Journal of Clinical & Experimental Nephrology

Description

The kidney's functional unit is the nephron, responsible for filtering waste and maintaining water, acid-base balance and electrolyte levels in the body. Human nephron numbers vary widely (typically from around two hundred thousand to over one million nephrons) and are established before birth (around postnatal day 2–3 in mice). Nephrons do not regenerate after birth and a lower nephron count is linked to higher risks of chronic kidney disease and hypertension. Nephron quantity largely depends on a cell population known as nephron progenitor cells. As kidney development progresses, nephron progenitors shift towards differentiation, leading to their gradual depletion and the eventual halt of nephrogenesis. Understanding the mechanisms behind nephrogenesis cessation is crucial for determining nephron count and kidney disease risk. During kidney development, self-renewing Cited1+/Six2+ nephron progenitor’s transition to primed Cited1-/Six2+ progenitors, then differentiate into Wnt4-expressing renal vesicles in response to Wnt9b/β-catenin signaling. Intrinsic transcriptional changes between early and late nephron progenitors involve genes and pathways influencing stem cell aging, notably mTor and its inhibitor hamartin. Hamartin is believed to reduce nephron progenitor sensitivity to self-renewal signals, contributing to nephrogenesis cessation. Early nephron progenitors show a higher tendency for self-renewal, reflected in enriched chromatin accessibility at binding sites for core nephron progenitor transcription factors like Six2 and Wt1, which target enhancer sequences in key genome regions.

Nephron progenitors

Nephron progenitors are initiated by increased β-catenin levels, leading to the activation of Lef1/Tcf7 complexes at genes poised for nephrogenesis program activation. These complexes are suggested to interact with Tcf7l1 and Tcf7l2, forming regulatory chromatin loops that facilitate gene activation. Recent research has highlighted the role of microRNAs (miRNAs) in regulating nephrogenesis cessation, miRNAs are short, noncoding RNA molecules that target mRNA transcripts for reduced translation or enhanced degradation via the RNA-Induced Silencing Complex (RISC).
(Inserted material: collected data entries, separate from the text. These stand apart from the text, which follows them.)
import Summits.AtomisticToContinuum.BoseEinsteinCondensation.Theorems.SoloInformedRigidityBound
import Literature.MathematicalPhysics.QuantumManyBody.BoseGasFreeProductState
import Literature.MathematicalPhysics.QuantumManyBody.BoseGasThermodynamicLimitRuelle

/-!
# The condensate number is a genuine particle number: `λ_max(γ_Ψ) ≤ N`, `condensateNumber ≤ N`

Conjunct `BoseEinsteinCondensation` of `AtomisticToContinuum` — statement audit (soloist report
`paper/sharpest.md` §1, claim C1). The audited statement asks for `c N ≤ condensateNumber v N L_N`
eventually, where `condensateNumber = sup_{δ>0} inf_{δ-near-minimisers Ψ} λ_max(γ_Ψ)` and
`λ_max(γ_Ψ) = sup_{‖φ‖₂ = 1} ⟨φ, γ_Ψ φ⟩`. Two junk-value loopholes have to be excluded for this to be
the intended assertion: (a) `λ_max(γ_Ψ)` could a priori exceed `N` (an `ℝ≥0∞` supremum of Bochner
overlaps), and (b) the infimum over near-minimisers could run over the empty type (`⊤`), making
`c N ≤ ⊤` vacuous. This file closes both, sorry-free:

* `SoloInformed.maxOccupation_le` — for every measurable `Ψ : (ℝ³)^N → ℂ`,
  `λ_max(γ_Ψ) ≤ N ∫ |Ψ|²` (Cauchy–Schwarz on each slice + Tonelli; the `S = univ` instance of the
  conditional-confinement bound `SoloInformed.maxOccupation_le_of_confined`), hence `≤ N` for a
  normalised trial state (`SoloInformed.maxOccupation_trialState_le`);
* `SoloInformed.condensateNumber_le` — if the box admits at least one trial state then
  `condensateNumber v N L ≤ N` (near-minimisers exist for every slack `δ > 0`);
* `SoloInformed.condensateNumber_le_eventually` — at every density `ρ > 0`, for all large `N`,
  `condensateNumber v N (N/ρ)^{1/3} ≤ N < ⊤` (trial states in large boxes exist:
  `exists_freeProductState` [LSSY2005, Ch. 2 (2.3)]);
* `SoloInformed.condensateFraction_le_one` — consequently any constant `c` witnessing
  `HasGroundStateBEC v ρ` satisfies `c ≤ 1`: the statement's `c` is a condensate FRACTION, and the
  inequality it asks for is never satisfied by a junk `⊤`.

References: [LSSY2005] Lieb–Seiringer–Solovej–Yngvason, *The Mathematics of the Bose Gas and its
Condensation* (2005), §1.2 (1.17)–(1.19) (`0 ≤ γ ≤ N` as an operator, `tr γ = N`).
-/

noncomputable section

open MeasureTheory Filter Set
open scoped ENNReal NNReal

namespace Summit.AtomisticToContinuum.BoseEinsteinCondensation.Theorems

open Literature.MathematicalPhysics.QuantumManyBody.BoseGas

variable {n : ℕ}

/-- **`λ_max(γ_Ψ) ≤ N ‖Ψ‖₂²`.** For every measurable `Ψ : (ℝ³)^{n+1} → ℂ`,
`sup_{‖φ‖₂=1} ⟨φ, γ_Ψ φ⟩ ≤ (n+1) ∫ |Ψ|²` (Cauchy–Schwarz `|∫ conj(φ) Ψ(·, X̂)|² ≤ ∫|Ψ(·, X̂)|²` on each
slice, then Tonelli). [cite: LSSY2005, §1.2 (1.17)–(1.18)] -/
theorem SoloInformed.maxOccupation_le {Ψ : Config (n + 1) → ℂ} (hΨ : Measurable Ψ) :
    maxOccupation (n + 1) Ψ ≤ (n + 1 : ℝ≥0∞) * ∫⁻ X, (‖Ψ X‖₊ : ℝ≥0∞) ^ 2 := by
  refine SoloInformed.maxOccupation_le_of_confined hΨ MeasurableSet.univ
    (fun x Y h => absurd (Set.mem_univ _) h) fun x => ?_
  simp only [Set.indicator_univ, Pi.one_apply, one_mul]
  exact (lintegral_lintegral_sq_nnnorm_vecCons hΨ).le

/-- **`λ_max(γ_Ψ) ≤ N` for a normalised trial state.** [cite: LSSY2005, §1.2 (1.17)–(1.18)] -/
theorem SoloInformed.maxOccupation_trialState_le {L : ℝ} (Ψ : TrialState (n + 1) L) :
    maxOccupation (n + 1) Ψ.ψ ≤ (n + 1 : ℝ≥0∞) := by
  simpa [Ψ.norm_eq] using SoloInformed.maxOccupation_le Ψ.contDiff.continuous.measurable

/-- **`condensateNumber ≤ N` whenever the box admits a trial state.** For every slack `δ > 0` a
`δ`-near-minimiser exists (any trial state if `E₀ = ⊤`, else by the definition of the infimum), and
its `λ_max` is at most `N`. [cite: LSSY2005, §1.2 (1.19)] -/
theorem SoloInformed.condensateNumber_le (v : ℝ → ℝ≥0∞) {L : ℝ} (Φ : TrialState (n + 1) L) :
    condensateNumber v (n + 1) L ≤ (n + 1 : ℝ≥0∞) := by
  simp only [condensateNumber, iSup_le_iff]
  intro δ hδ
  -- a `δ`-near-minimiser
  obtain ⟨Ψ, hΨ⟩ : ∃ Ψ : TrialState (n + 1) L,
      energy v Ψ ≤ groundStateEnergy v (n + 1) L + δ := by
    by_cases htop : groundStateEnergy v (n + 1) L = ⊤
    · exact ⟨Φ, by simp [htop]⟩
    · have hlt : groundStateEnergy v (n + 1) L < groundStateEnergy v (n + 1) L + δ :=
        ENNReal.lt_add_right htop hδ.ne'
      obtain ⟨Ψ, hΨ⟩ := iInf_lt_iff.1 hlt
      exact ⟨Ψ, hΨ.le⟩
  exact (iInf_maxOccupation_le v Ψ hΨ).trans (SoloInformed.maxOccupation_trialState_le Ψ)

/-- **Non-vacuity in the thermodynamic limit.** At every density `ρ > 0`, for all large `N` the box
`Λ_{L_N}`, `L_N = (N/ρ)^{1/3}`, admits trial states (free product states, [LSSY2005, Ch. 2 (2.3)]), so
`condensateNumber v N L_N ≤ N`; in particular it is finite and `c N ≤ condensateNumber` is a genuine
constraint (`L_N → ∞`: `tendsto_sideLength_atTop`). [cite: LSSY2005, §1.2 (1.19); Ch. 2 (2.3)] -/
theorem SoloInformed.condensateNumber_le_eventually (v : ℝ → ℝ≥0∞) {ρ : ℝ} (hρ : 0 < ρ) :
    ∀ᶠ N : ℕ in atTop, condensateNumber v N (sideLength ρ N) ≤ (N : ℝ≥0∞) := by
  obtain ⟨L₀, -, hL₀⟩ := exists_freeProductState one_pos
  filter_upwards [(tendsto_sideLength_atTop hρ).eventually_ge_atTop L₀,
    eventually_ge_atTop 1] with N hN hN1
  obtain ⟨n, rfl⟩ : ∃ n, N = n + 1 := ⟨N - 1, (Nat.sub_add_cancel hN1).symm⟩
  obtain ⟨Φ, -⟩ := hL₀ _ hN (n + 1)
  simpa using SoloInformed.condensateNumber_le v Φ

/-- **The BEC constant is a fraction.** If `c N ≤ condensateNumber v N L_N` for all large `N` at a
density `ρ > 0` (the inequality asked for by `HasGroundStateBEC v ρ`), then `c ≤ 1`.
[cite: LSSY2005, §1.2 (1.19)] -/
theorem SoloInformed.condensateFraction_le_one (v : ℝ → ℝ≥0∞) {ρ : ℝ} (hρ : 0 < ρ) {c : ℝ}
    (h : ∀ᶠ N : ℕ in atTop, ENNReal.ofReal (c * N) ≤ condensateNumber v N (sideLength ρ N)) :
    c ≤ 1 := by
  rw [← not_lt]
  intro hc
  have hev := (h.and (SoloInformed.condensateNumber_le_eventually v hρ)).and (eventually_ge_atTop 1)
  obtain ⟨N, ⟨hcN, hNle⟩, hN1⟩ := hev.exists
  have hle : ENNReal.ofReal (c * N) ≤ (N : ℝ≥0∞) := hcN.trans hNle
  have hN : (0 : ℝ) < N := by exact_mod_cast hN1
  have : c * N ≤ N := by
    have := (ENNReal.ofReal_le_iff_le_toReal (by simp)).1 hle
    simpa using this
  nlinarith

/-- **`HasGroundStateBEC` constants are fractions** (packaged form). [cite: LSSY2005, §1.2 (1.19)] -/
theorem SoloInformed.hasGroundStateBEC_const_le_one (v : ℝ → ℝ≥0∞) {ρ : ℝ} (hρ : 0 < ρ)
    (h : HasGroundStateBEC v ρ) : ∃ c : ℝ, 0 < c ∧ c ≤ 1 ∧
      ∀ᶠ N : ℕ in atTop, ENNReal.ofReal (c * N) ≤ condensateNumber v N (sideLength ρ N) := by
  obtain ⟨c, hc, hN⟩ := h
  exact ⟨c, hc, SoloInformed.condensateFraction_le_one v hρ hN, hN⟩

end Summit.AtomisticToContinuum.BoseEinsteinCondensation.Theorems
Lin28b protein represses the let-7 miRNA family; as nephrogenesis progresses, Lin28b expression decreases, while let-7 miRNA family expression increases in nephron progenitors. Inducing Lin28b expression in the Wt1- lineage suppresses let-7 miRNA, extending nephrogenesis. Whether other miRNAs control nephrogenesis timing remains unknown. Additionally, while enhancers that regulate long noncoding RNA expression during nephrogenesis are identified, none have been proven to regulate miRNA expression in nephron progenitors.

Genomic analyses

In this investigation, our aim was to concurrently pinpoint novel miRNAs that contribute to the cessation of nephrogenesis, alongside potential cis-regulatory characteristics. To achieve this, we conducted matched smRNA-seq and ATAC-seq analyses on primary, un-passaged nephron progenitor cells at embryonic day 14.5 (E14.5) and Post-natal day zero (P0), with the objective of observing alterations in miRNA expression and chromatin accessibility across these two temporal stages. Through this approach, we successfully identified 114 miRNAs exhibiting differential expression in nephron progenitor cells between these time points, alongside the delineation of 2103 regions of changing chromatin accessibility termed Differentially Accessible Regions (DARs). Enrichment analyses targeting the predicted gene targets of significantly altering miRNAs, as well as the genomic locations of DARs, implicated pathways influencing epithelial cell differentiation, cell migration, extracellular matrix interactions and crucial developmental signaling pathways including Wnt, Notch and TGF-β signaling. Our analysis revealed significant modifications in chromatin accessibility and provided compelling evidence pinpointing two genomic regions as potential enhancers for the genes Eya1 and Pax8 within nephron progenitor cells. Moreover, we identified consistent patterns of chromatin accessibility and miRNA expression alterations involving 33 pairs of miRNAs and DARs, notably including let-7-5p, miR-125b-5p, miR-181a-2-3p and miR-9-3p and delineated putative genes. Nephron progenitor cells were obtained through positive selection for Itgα8 at embryonic day 14.5 (E14.5) or at Post-natal day zero (P0) and each sample was subsequently divided to undergo smRNA-seq, ATAC-seq and quality assurance procedures.